§ Activity
Begin at the line that contains "(1 / 2 : ℝ) * ∑ p : Fin" and repeat every line from there to the end of the records below, inclusive, without adding any other line.

[Excerpts from a dataset]

/- WIDTH seat `ym-line-cbag-p1-w3` (prover-ym-line-cbag-p1-w3-g16-0), LINE 7 `GlueballBandRecursion`, in support of ⟨stmt-QuantumFields-22957⟩
`OneParticleBlochSymbolFamily` (= `Band.EffectiveBlochSymbolFamily`): companion of `…BandUpperGap.lean` (p659444) answering the LEAD's
composition request (STATUS 2026-08-28T18:55:16Z): the remainder of the thermal trace above an isolated band PROPAGATES geometrically from
ANY anchor time, so a factor-`C` trace bound at ONE time `s(β, N)` gives it at all later times — the shape the one-stub skeleton consumes.
Route-independent (no `Theses` import); definition-free; a helper. -/
import Summits.QuantumFields.YangMills.Theorems.GlueballBandRecursionBandUpperGap

/-!
# Route `GlueballBandRecursion`, item `OneParticleBlochSymbolFamily` (stmt-QuantumFields-22957): the upper half of (P4) propagates
# in the Euclidean time from one anchor (stub S4, spectral part — general anchor)

Notation: `x_t = traceExcess r.ρ β N t`, `S_t = Σ_k (μ_k/λ₊)^t` for a finite orthonormal excited eigenfamily `e_k` (`μ_k < λ₊`) of the
transfer matrix `𝕋`, `R_t = x_t − S_t ≥ 0` the remainder (everything in the sub-dominant spectrum outside the band), `Θ` an upper gap
for the eigenvectors with eigenvalue `< λ₊` orthogonal to the band (standing data of `…BandUpperGap.lean` §2, rate `q_N < 1`).

* §1 `sub_sum_pow_le_pow_mul_of_gap` (abstract Hilbert space): `X_t − Σ_k μ_k^t ≤ Θ^{t−s}·(X_s − Σ_k μ_k^s)` for `s ≤ t` — the
  remainder-to-remainder form of `le_sum_pow_add_pow_mul_of_gap`.
* §2 `traceExcess_sub_le_pow_mul_sub_of_upperGap`: `R_{m+2} ≤ (Θ/λ₊)^{m−m'}·R_{m'+2}` for all `m' ≤ m` (GENERAL anchor; the landed
  `traceExcess_le_sum_pow_div_add_of_upperGap` is the anchor `m' = 0` weakened by `R_2 ≤ x_2`);
  `traceExcess_le_mul_sum_pow_div_of_anchor`: if `Θ ≤ μ_k` for all `k` and `x_{m'+2} ≤ C·S_{m'+2}` at ONE anchor `m'` (`C ≥ 1`), then
  `x_{m+2} ≤ C·S_{m+2}` for ALL `m ≥ m'` (`S` decays no faster than `(min μ/λ₊)^{·}`, `R` at least as fast as `(Θ/λ₊)^{·}`);
  the same in Bloch currency (`…_sum_re_trace_transferBloch_pow_of_anchor`, LEAD's `transfer_bloch_reduction`) and, for `C = 2` and an
  anchor `m' + 2 ≤ N/4`, LITERALLY the (P4) clause shape of `Band.EffectiveBlochSymbolFamily` for the exact Bloch blocks `B̂(cubeToSite p)`:
  `p4Shape_cube_of_anchor : ∃ m₀, ∀ m, (m₀ ≤ m ∨ N/4 = m+2) → ½·Σ_p Re tr B̂^{m+2} ≤ x_{m+2} ∧ x_{m+2} ≤ 2·Σ_p Re tr B̂^{m+2}`.
  So the dilute-gas stub S4b reduces to a factor-2 bound at a SINGLE anchor time `s(β, N) ≤ ⌊N/4⌋` (a fixed anchor does not do uniformly
  in `N`: `x_2(N) ≈ exp(n N³ q²) − 1`, LEAD's caveat).

Sources: folklore.  HONEST FRAMING.  Spectral bookkeeping for a conditional door; item ⟨stmt-QuantumFields-22957⟩, the rung
`ColdDoublingRecursionStrongCoupling` (RECORD-type, strong coupling) and the Yang–Mills mass gap / the summit `YangMills` are NOT proved
or advanced here.
-/

set_option autoImplicit false

noncomputable section

open scoped InnerProductSpace BigOperators
open MeasureTheory Filter Topology
open Literature.MathematicalPhysics.QuantumFieldTheory

namespace Summit.QuantumFields.YangMills.Theorems.GlueballBandRecursion.Band

/-! ### §1 Abstract: remainder-to-remainder propagation -/

section Abstract

variable {E : Type*} [NormedAddCommGroup E] [InnerProductSpace ℝ E] {ι : Type*} (b : HilbertBasis ι ℝ E)

/-- **Remainder propagation.**  With the data of `hasSum_update_pow_mul_defect` at two times `s ≤ t` (`Σ_{i ≠ i₀} λᵢ^s = X_s`,
`Σ_{i ≠ i₀} λᵢ^t = X_t`, `λᵢ ≥ 0`) and the basis form of the upper gap (`λᵢ ≤ Θ` or `Σ_k ⟪bᵢ, e_k⟫² = 1` off `i₀`):
`X_t − Σ_k μ_k^t ≤ Θ^{t−s}·(X_s − Σ_k μ_k^s)` (termwise `λᵢ^t wᵢ ≤ Θ^{t−s} λᵢ^s wᵢ` on the defect series). [folklore] -/
theorem sub_sum_pow_le_pow_mul_of_gap [DecidableEq ι] (T : E →L[ℝ] E) (hT : (T : E →ₗ[ℝ] E).IsSymmetric)
    (lam : ι → ℝ) (hb : ∀ i, T (b i) = lam i • b i) (hlam : ∀ i, 0 ≤ lam i) (i₀ : ι) {s t : ℕ} (hst : s ≤ t)
    {Xs Xt : ℝ} (hXs : HasSum (Function.update (fun i => lam i ^ s) i₀ 0) Xs)
    (hXt : HasSum (Function.update (fun i => lam i ^ t) i₀ 0) Xt)
    {P : Type*} [Fintype P] (e : P → E) (he : Orthonormal ℝ e) (μ : P → ℝ)
    (hμ : ∀ p, T (e p) = μ p • e p) (hne : ∀ p, μ p ≠ lam i₀) {Θ : ℝ}
    (hgap : ∀ i, i ≠ i₀ → lam i ≤ Θ ∨ ∑ p, ⟪b i, e p⟫_ℝ ^ 2 = 1) :
    Xt - ∑ p, μ p ^ t ≤ Θ ^ (t - s) * (Xs - ∑ p, μ p ^ s) := by
  have hDt := hasSum_update_pow_mul_defect b T hT lam hb i₀ t hXt e he μ hμ hne
  have hDs := hasSum_update_pow_mul_defect b T hT lam hb i₀ s hXs e he μ hμ hne
  have hw0 : ∀ i, 0 ≤ 1 - ∑ p, ⟪b i, e p⟫_ℝ ^ 2 := fun i =>
    sub_nonneg.2 (sum_inner_sq_le_one he (b.orthonormal.1 i))
  refine hasSum_le (fun i => ?_) hDt (hDs.mul_left _)
  by_cases hi : i = i₀
  · subst hi; simp
  · rw [Function.update_of_ne hi, Function.update_of_ne hi]
    rcases hgap i hi with h | h
    · have h1 : lam i ^ t ≤ Θ ^ (t - s) * lam i ^ s := by
        calc lam i ^ t = lam i ^ (t - s) * lam i ^ s := by rw [← pow_add, Nat.sub_add_cancel hst]
          _ ≤ Θ ^ (t - s) * lam i ^ s :=
            mul_le_mul_of_nonneg_right (pow_le_pow_left₀ (hlam i) h _) (pow_nonneg (hlam i) _)
      calc lam i ^ t * (1 - ∑ p, ⟪b i, e p⟫_ℝ ^ 2)
          ≤ Θ ^ (t - s) * lam i ^ s * (1 - ∑ p, ⟪b i, e p⟫_ℝ ^ 2) := mul_le_mul_of_nonneg_right h1 (hw0 i)
        _ = Θ ^ (t - s) * (lam i ^ s * (1 - ∑ p, ⟪b i, e p⟫_ℝ ^ 2)) := mul_assoc _ _ _
    · rw [h, sub_self, mul_zero, mul_zero, mul_zero]

end Abstract

/-! ### §2 The transfer matrix: propagation from an anchor time -/

section Transfer

variable {G : Type} [Group G] [TopologicalSpace G] [IsTopologicalGroup G] [CompactSpace G]
  [MeasurableSpace G] [BorelSpace G]

/- Standing data (as in `…BandUpperGap.lean` §2): `β ≥ 0`, rate `q_N < 1`, a finite orthonormal family `e_k` of eigenvectors of
`𝕋 = wilsonTorusTransferMatrix r.ρ β N` with `μ_k < λ₊ = transferSpectralRadius r.ρ β N`, and an upper gap `Θ ≥ 0` for the eigenvectors with
eigenvalue `< λ₊` orthogonal to all `e_k`. -/
variable (r : LatticeRep G) {β : ℝ} (hβ : 0 ≤ β) (N : ℕ) [NeZero N]
  (hq : (⨅ k : ℕ, traceExcess r.ρ β N (k + 2) ^ ((1 : ℝ) / ((k : ℝ) + 2))) < 1)
  {K : Type*} [Fintype K] (e : K → Lp ℝ 2 (Measure.pi fun _ : Edge 3 N => haarProbability G)) (he : Orthonormal ℝ e)
  (μ : K → ℝ) (hμ : ∀ k, wilsonTorusTransferMatrix r.ρ β N (e k) = μ k • e k)
  (hlt : ∀ k, μ k < transferSpectralRadius r.ρ β N) {Θ : ℝ} (hΘ : 0 ≤ Θ)
  (hgap : ∀ (v : Lp ℝ 2 (Measure.pi fun _ : Edge 3 N => haarProbability G)) (l : ℝ), v ≠ 0 →
    wilsonTorusTransferMatrix r.ρ β N v = l • v → l < transferSpectralRadius r.ρ β N →
    (∀ k, ⟪e k, v⟫_ℝ = 0) → l ≤ Θ)
include hβ hq he hμ hlt hΘ hgap

omit hΘ in
/-- **Remainder propagation for the transfer matrix (general anchor).**  For all `m' ≤ m`:
`x_{m+2} − Σ_k (μ_k/λ₊)^{m+2} ≤ (Θ/λ₊)^{m−m'} · (x_{m'+2} − Σ_k (μ_k/λ₊)^{m'+2})` (`x = traceExcess r.ρ β N`): what sits above the band in the
thermal trace decays at least like `(Θ/λ₊)^{·}` from ANY anchor time `m' + 2`.  (`Θ ≥ 0` is not needed here.) -/
theorem traceExcess_sub_le_pow_mul_sub_of_upperGap {m' m : ℕ} (hm : m' ≤ m) :
    traceExcess r.ρ β N (m + 2) - ∑ k, (μ k / transferSpectralRadius r.ρ β N) ^ (m + 2) ≤
      (Θ / transferSpectralRadius r.ρ β N) ^ (m - m') *
        (traceExcess r.ρ β N (m' + 2) - ∑ k, (μ k / transferSpectralRadius r.ρ β N) ^ (m' + 2)) := by
  classical
  haveI : SecondCountableTopology G :=
    (r.continuous.isClosedEmbedding r.injective).isEmbedding.secondCountableTopology
  obtain ⟨s, _, b, lam, i₀, hb, hle, hL0, hrad, hx, hqi, -⟩ := exists_eigenData_rate r hβ N
  have hT := (isSelfAdjoint_wilsonTorusTransferMatrix N r.continuous r.mem_unitary β).isSymmetric
  have hx' : ∀ n : ℕ, HasSum (Function.update (fun i => lam i ^ (n + 2)) i₀ 0)
      (traceExcess r.ρ β N (n + 2) * lam i₀ ^ (n + 2)) := by
    intro n
    refine ((hx n).mul_right (lam i₀ ^ (n + 2))).congr_fun fun i => ?_
    by_cases hi : i = i₀
    · subst hi; simp
    · rw [Function.update_of_ne hi, Function.update_of_ne hi, div_pow, div_mul_cancel₀ _ (pow_ne_zero _ hL0.ne')]
  have htop : ∀ i, i ≠ i₀ → lam i < lam i₀ := fun i hi =>
    (hqi i hi).trans_lt (mul_lt_of_lt_one_left hL0 hq)
  have hne : ∀ k, μ k ≠ lam i₀ := fun k => by rw [← hrad]; exact (hlt k).ne
  have hgap' : ∀ (v : Lp ℝ 2 (Measure.pi fun _ : Edge 3 N => haarProbability G)) (l : ℝ), v ≠ 0 →
      wilsonTorusTransferMatrix r.ρ β N v = l • v → ⟪b i₀, v⟫_ℝ = 0 → (∀ k, ⟪e k, v⟫_ℝ = 0) → l ≤ Θ :=
    fun v l hv hTv h0 hortho =>
      hgap v l hv hTv (hrad ▸ eigenvalue_lt_of_inner_eq_zero b _ hT lam hb i₀ htop hv hTv h0) hortho
  have hgapb : ∀ i, i ≠ i₀ → lam i ≤ Θ ∨ ∑ k, ⟪b i, e k⟫_ℝ ^ 2 = 1 := fun i hi =>
    eigenvalue_le_or_sum_inner_sq_eq_one b _ hT lam hb i₀ e he μ hμ hne hgap' hi
  have hmain := sub_sum_pow_le_pow_mul_of_gap b _ hT lam hb (fun i => (hle i).1) i₀ (s := m' + 2) (t := m + 2)
    (by omega) (hx' m') (hx' m) e he μ hμ hne hgapb
  rw [show m + 2 - (m' + 2) = m - m' from by omega] at hmain
  -- normalise by `λ_{i₀}^{m+2} = λ_{i₀}^{m−m'}·λ_{i₀}^{m'+2}`
  rw [hrad]
  have hΛne : lam i₀ ≠ 0 := hL0.ne'
  have hpow : lam i₀ ^ (m + 2) = lam i₀ ^ (m - m') * lam i₀ ^ (m' + 2) := by
    rw [← pow_add]; congr 1; omega
  have hsd : ∀ t : ℕ, ∑ k, (μ k / lam i₀) ^ t = (∑ k, μ k ^ t) / lam i₀ ^ t := fun t => by
    rw [Finset.sum_div]; exact Finset.sum_congr rfl fun k _ => div_pow _ _ _
  have key := div_le_div_of_nonneg_right hmain (pow_nonneg hL0.le (m + 2))
  have e1 : (traceExcess r.ρ β N (m + 2) * lam i₀ ^ (m + 2) - ∑ k, μ k ^ (m + 2)) / lam i₀ ^ (m + 2) =
      traceExcess r.ρ β N (m + 2) - ∑ k, (μ k / lam i₀) ^ (m + 2) := by
    rw [sub_div, mul_div_cancel_right₀ _ (pow_ne_zero _ hΛne), hsd]
  have e2 : Θ ^ (m - m') * (traceExcess r.ρ β N (m' + 2) * lam i₀ ^ (m' + 2) - ∑ k, μ k ^ (m' + 2)) /
        lam i₀ ^ (m + 2) =
      (Θ / lam i₀) ^ (m - m') * (traceExcess r.ρ β N (m' + 2) - ∑ k, (μ k / lam i₀) ^ (m' + 2)) := by
    rw [hsd, hpow, div_pow]
    field_simp
  rw [e1, e2] at key
  exact key

/-- **A factor-`C` trace bound propagates from ONE anchor time to all later times.**  If `Θ ≤ μ_k` for every `k` (the gap sits below
the band), `1 ≤ C`, and `x_{m'+2} ≤ C·Σ_k (μ_k/λ₊)^{m'+2}` at an anchor `m'`, then `x_{m+2} ≤ C·Σ_k (μ_k/λ₊)^{m+2}` for every `m ≥ m'`:
the band sum decays no faster than `(min μ/λ₊)^{·} ≥ (Θ/λ₊)^{·}`, the remainder at least that fast.  (With `C = 2`: the upper half of
(P4) at all `m ≥ m'` AND at the crux time from a dilute bound at a single anchor `m' + 2 ≤ N/4` — the residual stub S4b.) -/
theorem traceExcess_le_mul_sum_pow_div_of_anchor (hΘμ : ∀ k, Θ ≤ μ k) {C : ℝ} (hC : 1 ≤ C) {m' : ℕ}
    (hanchor : traceExcess r.ρ β N (m' + 2) ≤ C * ∑ k, (μ k / transferSpectralRadius r.ρ β N) ^ (m' + 2))
    {m : ℕ} (hm : m' ≤ m) :
    traceExcess r.ρ β N (m + 2) ≤ C * ∑ k, (μ k / transferSpectralRadius r.ρ β N) ^ (m + 2) := by
  classical
  have hΛ : 0 < transferSpectralRadius r.ρ β N := by
    haveI : SecondCountableTopology G :=
      (r.continuous.isClosedEmbedding r.injective).isEmbedding.secondCountableTopology
    obtain ⟨s, _, b, lam, i₀, -, -, hL0, hrad, -⟩ := exists_eigenData_rate r hβ N
    rw [hrad]; exact hL0
  set Λ : ℝ := transferSpectralRadius r.ρ β N with hΛdef
  have hprop := traceExcess_sub_le_pow_mul_sub_of_upperGap r hβ N hq e he μ hμ hlt hgap hm
  have hθ : 0 ≤ Θ / Λ := div_nonneg hΘ hΛ.le
  -- the band sum decays no faster than `(Θ/Λ)^{m−m'}`
  have hS : (Θ / Λ) ^ (m - m') * ∑ k, (μ k / Λ) ^ (m' + 2) ≤ ∑ k, (μ k / Λ) ^ (m + 2) := by
    rw [Finset.mul_sum]
    refine Finset.sum_le_sum fun k _ => ?_
    have hμk : 0 ≤ μ k / Λ := div_nonneg (hΘ.trans (hΘμ k)) hΛ.le
    calc (Θ / Λ) ^ (m - m') * (μ k / Λ) ^ (m' + 2) ≤ (μ k / Λ) ^ (m - m') * (μ k / Λ) ^ (m' + 2) :=
          mul_le_mul_of_nonneg_right (pow_le_pow_left₀ hθ (div_le_div_of_nonneg_right (hΘμ k) hΛ.le) _)
            (pow_nonneg hμk _)
      _ = (μ k / Λ) ^ (m + 2) := by rw [← pow_add]; congr 1; omega
  have h1 : traceExcess r.ρ β N (m' + 2) - ∑ k, (μ k / Λ) ^ (m' + 2) ≤ (C - 1) * ∑ k, (μ k / Λ) ^ (m' + 2) := by
    linarith
  have h2 := mul_le_mul_of_nonneg_left h1 (pow_nonneg hθ (m - m'))
  have h3 : (Θ / Λ) ^ (m - m') * ((C - 1) * ∑ k, (μ k / Λ) ^ (m' + 2)) ≤ (C - 1) * ∑ k, (μ k / Λ) ^ (m + 2) := by
    rw [mul_left_comm]
    exact mul_le_mul_of_nonneg_left hS (by linarith)
  linarith

/- The band as a translation-covariant frame `ψ` (the LEAD's `transfer_bloch_reduction` data). -/
variable {n : ℕ} {ψ : Site 3 N × Fin n → Lp ℝ 2 (Measure.pi fun _ : Edge 3 N => haarProbability G)} (hψ : Orthonormal ℝ ψ)
  (hcov : ∀ (v x : Site 3 N) (j : Fin n), ψ (v + x, j) = koopmanTranslate N v (ψ (x, j)))
  (hinv : ∀ b, wilsonTorusTransferMatrix r.ρ β N (ψ b) ∈ Submodule.span ℝ (Set.range ψ))
  (he_mem : ∀ k, e k ∈ Submodule.span ℝ (Set.range ψ)) (hψ_mem : ∀ a, ψ a ∈ Submodule.span ℝ (Set.range e))
include hψ hcov hinv he_mem hψ_mem

/-- **Propagation in Bloch currency.**  With the frame data of `transfer_bloch_reduction` (`B̂ = transferBloch r β N ψ`), `Θ ≤ min μ`,
`1 ≤ C`: `x_{m'+2} ≤ C·Σ_{p ∈ (ℤ/N)³} Re tr B̂(p)^{m'+2}` at ONE anchor `m'` ⟹ the same at every `m ≥ m'`. -/
theorem traceExcess_le_mul_sum_re_trace_transferBloch_pow_of_anchor (hΘμ : ∀ k, Θ ≤ μ k) {C : ℝ} (hC : 1 ≤ C)
    {m' : ℕ} (hanchor : traceExcess r.ρ β N (m' + 2) ≤
      C * ∑ p : Site 3 N, ((transferBloch r β N ψ p ^ (m' + 2)).trace).re)
    {m : ℕ} (hm : m' ≤ m) :
    traceExcess r.ρ β N (m + 2) ≤ C * ∑ p : Site 3 N, ((transferBloch r β N ψ p ^ (m + 2)).trace).re := by
  rw [← transfer_bloch_reduction r β N hψ hcov hinv he hμ he_mem hψ_mem] at hanchor ⊢
  exact traceExcess_le_mul_sum_pow_div_of_anchor r hβ N hq e he μ hμ hlt hΘ hgap hΘμ hC hanchor hm

/-- **Clause (P4) of the item for the exact Bloch blocks, from ONE anchor.**  With the frame data, `Θ ≤ min μ`, and a factor-2 bound
`x_{m'+2} ≤ 2·Σ_{p ∈ (Fin N)³} Re tr B̂(cubeToSite p)^{m'+2}` at an anchor `m' + 2 ≤ N/4` (the residual dilute-gas input S4b):
`∃ m₀, ∀ m, (m₀ ≤ m ∨ N/4 = m + 2) → ½·Σ_p Re tr B̂(cubeToSite p)^{m+2} ≤ x_{m+2} ∧ x_{m+2} ≤ 2·Σ_p Re tr B̂(cubeToSite p)^{m+2}` —
LITERALLY the shape of clause (P4) of `Band.EffectiveBlochSymbolFamily` with `B̃(latticeAngle N p) := B̂(cubeToSite p)` (`m₀ := m'`; the
lower half is the landed variational floor with constant `1`). -/
theorem p4Shape_cube_of_anchor (hΘμ : ∀ k, Θ ≤ μ k) {m' : ℕ} (hm'N : m' + 2 ≤ N / 4)
    (hanchor : traceExcess r.ρ β N (m' + 2) ≤
      2 * ∑ p : Fin N × Fin N × Fin N, ((transferBloch r β N ψ (cubeToSite p) ^ (m' + 2)).trace).re) :
    ∃ m₀ : ℕ, ∀ m : ℕ, (m₀ ≤ m ∨ N / 4 = m + 2) →
      (1 / 2 : ℝ) * ∑ p : Fin N × Fin N × Fin N, ((transferBloch r β N ψ (cubeToSite p) ^ (m + 2)).trace).re ≤
          traceExcess r.ρ β N (m + 2) ∧
        traceExcess r.ρ β N (m + 2) ≤
          2 * ∑ p : Fin N × Fin N × Fin N, ((transferBloch r β N ψ (cubeToSite p) ^ (m + 2)).trace).re := by
  have hsum : ∀ t : ℕ, ∑ p : Fin N × Fin N × Fin N, ((transferBloch r β N ψ (cubeToSite p) ^ t).trace).re =
      ∑ k, (μ k / transferSpectralRadius r.ρ β N) ^ t := fun t => by
    rw [Fintype.sum_equiv cubeEquivSite (fun p => ((transferBloch r β N ψ (cubeToSite p) ^ t).trace).re)
      (fun v => ((transferBloch r β N ψ v ^ t).trace).re) (fun p => rfl),
      transfer_bloch_reduction r β N hψ hcov hinv he hμ he_mem hψ_mem t]
  rw [hsum] at hanchor
  refine ⟨m', fun m hm => ?_⟩
  have hm' : m' ≤ m := by omega
  have hΛ : ∀ k, 0 ≤ μ k / transferSpectralRadius r.ρ β N := fun k =>
    div_nonneg (hΘ.trans (hΘμ k)) ((hΘ.trans (hΘμ k)).trans (hlt k).le)
  have hS : 0 ≤ ∑ k, (μ k / transferSpectralRadius r.ρ β N) ^ (m + 2) :=
    Finset.sum_nonneg fun k _ => pow_nonneg (hΛ k) _
  have hlow := sum_pow_div_le_traceExcess r hβ N e he μ hμ hlt m
  have hup := traceExcess_le_mul_sum_pow_div_of_anchor r hβ N hq e he μ hμ hlt hΘ hgap hΘμ (C := 2) (by norm_num)
    hanchor hm'
  rw [hsum]
  exact ⟨by linarith, hup⟩

end Transfer

end Summit.QuantumFields.YangMills.Theorems.GlueballBandRecursion.Band

end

§ Your response
      (1 / 2 : ℝ) * ∑ p : Fin N × Fin N × Fin N, ((transferBloch r β N ψ (cubeToSite p) ^ (m + 2)).trace).re ≤
          traceExcess r.ρ β N (m + 2) ∧
        traceExcess r.ρ β N (m + 2) ≤
          2 * ∑ p : Fin N × Fin N × Fin N, ((transferBloch r β N ψ (cubeToSite p) ^ (m + 2)).trace).re := by
  have hsum : ∀ t : ℕ, ∑ p : Fin N × Fin N × Fin N, ((transferBloch r β N ψ (cubeToSite p) ^ t).trace).re =
      ∑ k, (μ k / transferSpectralRadius r.ρ β N) ^ t := fun t => by
    rw [Fintype.sum_equiv cubeEquivSite (fun p => ((transferBloch r β N ψ (cubeToSite p) ^ t).trace).re)
      (fun v => ((transferBloch r β N ψ v ^ t).trace).re) (fun p => rfl),
      transfer_bloch_reduction r β N hψ hcov hinv he hμ he_mem hψ_mem t]
  rw [hsum] at hanchor
  refine ⟨m', fun m hm => ?_⟩
  have hm' : m' ≤ m := by omega
  have hΛ : ∀ k, 0 ≤ μ k / transferSpectralRadius r.ρ β N := fun k =>
    div_nonneg (hΘ.trans (hΘμ k)) ((hΘ.trans (hΘμ k)).trans (hlt k).le)
  have hS : 0 ≤ ∑ k, (μ k / transferSpectralRadius r.ρ β N) ^ (m + 2) :=
    Finset.sum_nonneg fun k _ => pow_nonneg (hΛ k) _
  have hlow := sum_pow_div_le_traceExcess r hβ N e he μ hμ hlt m
  have hup := traceExcess_le_mul_sum_pow_div_of_anchor r hβ N hq e he μ hμ hlt hΘ hgap hΘμ (C := 2) (by norm_num)
    hanchor hm'
  rw [hsum]
  exact ⟨by linarith, hup⟩

end Transfer

end Summit.QuantumFields.YangMills.Theorems.GlueballBandRecursion.Band

end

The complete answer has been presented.